Listed Building – Grade I
- Official name: Ashton Hall
- Designated: 31 July 1952
- Reference no.: 1071756

= Ashton Hall =

Mansion in Lancashire, England

Ashton Hall is a largely rebuilt 14th-century mansion in the civil parish of Thurnham, Lancashire, England. It is 3 mi south of the city of Lancaster and is on the east bank of the River Lune. It is recorded in the National Heritage List for England as a Grade I listed building, and is now owned by Lancaster Golf Club.

==History==
Ashton Hall was mentioned as Ashton in the Domesday Book, a possession of Roger the Poitevin.

In the 13th century, the lordship of the Manor was held by the De Coucy family and from them passed to John de Coupland. The original hall dates from the late 14th century.

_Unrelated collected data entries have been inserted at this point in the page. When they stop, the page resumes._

import Mathlib
import Summits.ValiantsHypothesis.ValiantsHypothesis.Theorems.RigidityForcesSymmetryRankRigidMinimalReprLaplaceFiveOnShellCaseA
import Summits.ValiantsHypothesis.ValiantsHypothesis.Theorems.RigidityForcesSymmetryRankRigidMinimalReprLaplaceFiveOnShellCover
import Summits.ValiantsHypothesis.ValiantsHypothesis.Theorems.RigidityForcesSymmetryRankRigidMinimalReprLaplaceFiveOnShellNoJunkB

/-!
# ValiantsHypothesis / RigidityForcesSymmetry — crux `LaplaceOptimalFive` (stmt-ValiantsHypothesis-24813), line
`Cruxes/LaplaceOptimalFive/Lines/shallow_collision.lean` («shallow-collision ledger»): CLOSER of stub S1
`stub_onShell_five` — **on-shell cylindrical exact term systems for `P₅` have Laplace weight `≥ 120`.**

`onShell_five` is the line's g4-K2 form `Cylindrical S u w → OnShellAll S u w → exact → 5! ≤ weight T S` with the
line's vocabulary UNFOLDED (`Cylindrical` = the two cylinder clauses, `OnShellAll` = the four on-shell clauses for
all `t`, `weight T S = ∑ t ∈ T, |S t|!·(5−|S t|)!`); the line's proved bridge `onShell_five_of_onShellAll_five`
converts it to the registered S1 (`OnShell T S u w` relativised to `t ∈ T`).

Proof (files `…LaplaceFiveOnShell{Basics,Canon,CanonTwo,JunkCount,JunkTransport,Junk,EqnsA,EqnsB,CaseA,Cover,NoJunkA,NoJunkB}`):
a term on the empty/full slot set alone weighs `120`; otherwise, with the choice functions `F, G`
(`u t v = F t ((S t).image v)`, …) and the flattening sums `Y ω (S₀, Q)`, EITHER some word `ω` with `ω 0 = ω 1` has
a nonzero depth-one flattening sum — then the 28 load-bearing exactness equations at the words `ω ∘ ρ` and LEMMA J
(`junk_dichotomy`: the `x`-dependence is the same on all ten pair flattenings; in the `x`-independent case the
pair entries are `−β p − β q + Σβ/3` and `junk_count` applies) give occupied flattenings of total weight `≥ 120`
(`weight_ge_of_junk`) — OR all of them vanish, and then on every flattening the number of terms dominates the
number of supported letter sets (linear independence tested on mixed words) while exactness at the `120`
permutation words makes the supported blocks cover `S₅` (`weight_ge_of_noJunk`).

Honest framing.  This closes S1 of the line ONLY (the on-shell case).  The proof is `d = 5` bookkeeping (the junk
system is solved for five slots and `S₀ ≠ S₀ᶜ` uses that `5` is odd); the METHOD is `d`-uniform but the `d = 6`
on-shell statement is NOT proved here.  S2/S3 of the line, `LaplaceOptimalFive` (stmt-24813, OPEN · CONTESTED
72/120), `RankRigidMinimalRepr` and `VP ≠ VNP` are NOT proved by any of this.  No definitions, no `sorry`; Mathlib only.
-/

set_option linter.dupNamespace false

namespace Summit.ValiantsHypothesis.ValiantsHypothesis.Theorems.RigidityForcesSymmetryRankRigidMinimalRepr

namespace LaplaceFiveOnShell

open Finset

/-- **S1 `stub_onShell_five` (g4-K2 / `OnShellAll` form, line vocabulary unfolded): an on-shell cylindrical term
system reproducing `P₅` exactly has Laplace weight at least `5! = 120`.** [folklore] -/
theorem onShell_five :
    ∀ (N : ℕ) (T : Finset (Fin N)) (S : Fin N → Finset (Fin 5)) (u w : Fin N → (Fin 5 → Fin 5) → ℂ),
      ((∀ t, ∀ v v' : Fin 5 → Fin 5, (∀ i ∈ S t, v i = v' i) → u t v = u t v') ∧
        (∀ t, ∀ v v' : Fin 5 → Fin 5, (∀ i, i ∉ S t → v i = v' i) → w t v = w t v')) →
      ((∀ t v, ((S t).image v).card < (S t).card → u t v = 0) ∧
        (∀ t v v', (S t).image v = (S t).image v' → u t v = u t v') ∧
        (∀ t v, (((S t)ᶜ).image v).card < ((S t)ᶜ).card → w t v = 0) ∧
        (∀ t v v', ((S t)ᶜ).image v = ((S t)ᶜ).image v' → w t v = w t v')) →
      (∀ v : Fin 5 → Fin 5, (∑ t ∈ T, u t v * w t v) = if Function.Injective v then 1 else 0) →
      Nat.factorial 5 ≤ ∑ t ∈ T, (S t).card.factorial * (5 - (S t).card).factorial := by
  intro N T S u w _hcyl hon hid
  classical
  obtain ⟨ho1, ho2, ho3, ho4⟩ := hon
  by_cases htriv : ∃ t ∈ T, S t = ∅ ∨ S t = Finset.univ
  · obtain ⟨t, ht, h⟩ := htriv
    exact weight_ge_of_trivial_split T S t ht h
  push Not at htriv
  obtain ⟨F, hF⟩ := exists_F S u ho2
  obtain ⟨G, hG⟩ := exists_G S w ho4
  set Y : (Fin 5 → Fin 5) → Finset (Fin 5) × Finset (Fin 5) → ℂ :=
    fun (ω' : Fin 5 → Fin 5) (e : Finset (Fin 5) × Finset (Fin 5)) =>
      (∑ t ∈ T.filter (fun t => S t = e.1),
          F t (e.2.image ω') * G t ((insert (0 : Fin 5) (({0, 2, 3, 4} : Finset (Fin 5)) \ e.2)).image ω'))
        + ∑ t ∈ T.filter (fun t => S t = e.1ᶜ),
          F t ((insert (0 : Fin 5) (({0, 2, 3, 4} : Finset (Fin 5)) \ e.2)).image ω') * G t (e.2.image ω') with hYdef
  have hY : ∀ (ω' : Fin 5 → Fin 5) (S₀ Q : Finset (Fin 5)), Y ω' (S₀, Q)
      = (∑ t ∈ T.filter (fun t => S t = S₀),
          F t (Q.image ω') * G t ((insert (0 : Fin 5) (({0, 2, 3, 4} : Finset (Fin 5)) \ Q)).image ω'))
        + ∑ t ∈ T.filter (fun t => S t = S₀ᶜ),
          F t ((insert (0 : Fin 5) (({0, 2, 3, 4} : Finset (Fin 5)) \ Q)).image ω') * G t (Q.image ω') :=
    fun _ _ _ => rfl
  by_cases hA : ∃ ω : Fin 5 → Fin 5, ω 0 = ω 1 ∧ ¬ ((∀ p : Fin 5, Y ω ({p}, {0}) = 0) ∧ Y ω ({0, 1}, {0, 2}) = 0 ∧ Y ω
      ({0, 1}, {0, 3}) = 0 ∧ Y ω ({0, 1}, {0, 4}) = 0 ∧ Y ω ({0, 2}, {0, 2}) = 0 ∧ Y ω ({0, 2}, {0, 3}) = 0 ∧ Y ω ({0,
      2}, {0, 4}) = 0 ∧ Y ω ({0, 3}, {0, 2}) = 0 ∧ Y ω ({0, 3}, {0, 3}) = 0 ∧ Y ω ({0, 3}, {0, 4}) = 0 ∧ Y ω ({0, 4},
      {0, 2}) = 0 ∧ Y ω ({0, 4}, {0, 3}) = 0 ∧ Y ω ({0, 4}, {0, 4}) = 0 ∧ Y ω ({1, 2}, {0, 2}) = 0 ∧ Y ω ({1, 2}, {0,
      3}) = 0 ∧ Y ω ({1, 2}, {0, 4}) = 0 ∧ Y ω ({1, 3}, {0, 2}) = 0 ∧ Y ω ({1, 3}, {0, 3}) = 0 ∧ Y ω ({1, 3}, {0, 4})
      = 0 ∧ Y ω ({1, 4}, {0, 2}) = 0 ∧ Y ω ({1, 4}, {0, 3}) = 0 ∧ Y ω ({1, 4}, {0, 4}) = 0 ∧ Y ω ({2, 3}, {0, 2}) = 0
      ∧ Y ω ({2, 3}, {0, 3}) = 0 ∧ Y ω ({2, 3}, {0, 4}) = 0 ∧ Y ω ({2, 4}, {0, 2}) = 0 ∧ Y ω ({2, 4}, {0, 3}) = 0 ∧ Y
      ω ({2, 4}, {0, 4}) = 0 ∧ Y ω ({3, 4}, {0, 2}) = 0 ∧ Y ω ({3, 4}, {0, 3}) = 0 ∧ Y ω ({3, 4}, {0, 4}) = 0)
  · obtain ⟨ω, hω, hnz⟩ := hA
    exact weight_ge_of_junk T S u w ho1 ho3 hid F G hF hG Y hY ω hω hnz
  · push Not at hA
    refine weight_ge_of_noJunk T S u w hid ho2 ho4
      (fun t ht => ⟨Finset.nonempty_iff_ne_empty.mp (htriv t ht).1, (htriv t ht).2⟩) ?_
    intro S₀ hS₀
    simp only [Finset.mem_insert, Finset.mem_singleton] at hS₀
    rcases hS₀ with rfl | rfl | rfl | rfl | rfl | rfl | rfl | rfl | rfl | rfl | rfl | rfl | rfl | rfl | rfl
    · exact noJunk_0 T S u w F G hF hG Y hY hA
    · exact noJunk_1 T S u w F G hF hG Y hY hA
    · exact noJunk_2 T S u w F G hF hG Y hY hA
    · exact noJunk_3 T S u w F G hF hG Y hY hA
    · exact noJunk_4 T S u w F G hF hG Y hY hA
    · exact noJunk_01 T S u w F G hF hG Y hY hA
    · exact noJunk_02 T S u w F G hF hG Y hY hA
    · exact noJunk_03 T S u w F G hF hG Y hY hA
    · exact noJunk_04 T S u w F G hF hG Y hY hA
    · exact noJunk_12 T S u w F G hF hG Y hY hA
    · exact noJunk_13 T S u w F G hF hG Y hY hA
    · exact noJunk_14 T S u w F G hF hG Y hY hA
    · exact noJunk_23 T S u w F G hF hG Y hY hA
    · exact noJunk_24 T S u w F G hF hG Y hY hA
    · exact noJunk_34 T S u w F G hF hG Y hY hA

end LaplaceFiveOnShell

end Summit.ValiantsHypothesis.ValiantsHypothesis.Theorems.RigidityForcesSymmetryRankRigidMinimalRepr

It was probably completed in 1381, built by Edmund Lawrence.

It then passed by marriage to the Butlers of Radcliffe and from them to the Gerards of Bromley. In 1698, the estate was acquired by James Hamilton, 4th Duke of Hamilton, on his second marriage to the Gerard heiress Elizabeth Gerard. He fought a famous duel in 1712 with Lord Mohun over the right of ownership of Gawthorpe Hall and was fatally stabbed by General Macartney, Mohun's second. His widow lived for another 32 years, spending most of her time at the hall.

In 1853, the hall was sold by the Dukes of Hamilton to Le Gendre Nicholas Starkie of the wealthy Starkie family of Huntroyde Hall and in 1856 was largely rebuilt to a design by William Le Gendre Starkie. The only part of the 14th-century structure that still remains is the tower that now forms the southern wing of the hall.

After Le Gendre Starkie's death, Ashton passed to his younger son John Piers Chamberlain Starkie, who passed it in turn to his eldest son Edward Arthur Le Gendre Starkie. He sold it in 1884 to James Williamson, the linoleum manufacturer, who owned the hall until his death in 1930, but lived elsewhere. Williamson was High Sheriff of Lancashire for 1885 and on his elevation to the peerage took as his title Baron Ashton of Ashton. After his death in 1931, the major portion of the estate was purchased by William Pye and his sons. From 1883 to 1930, Ashton Hall Halt was a private railway halt serving the hall.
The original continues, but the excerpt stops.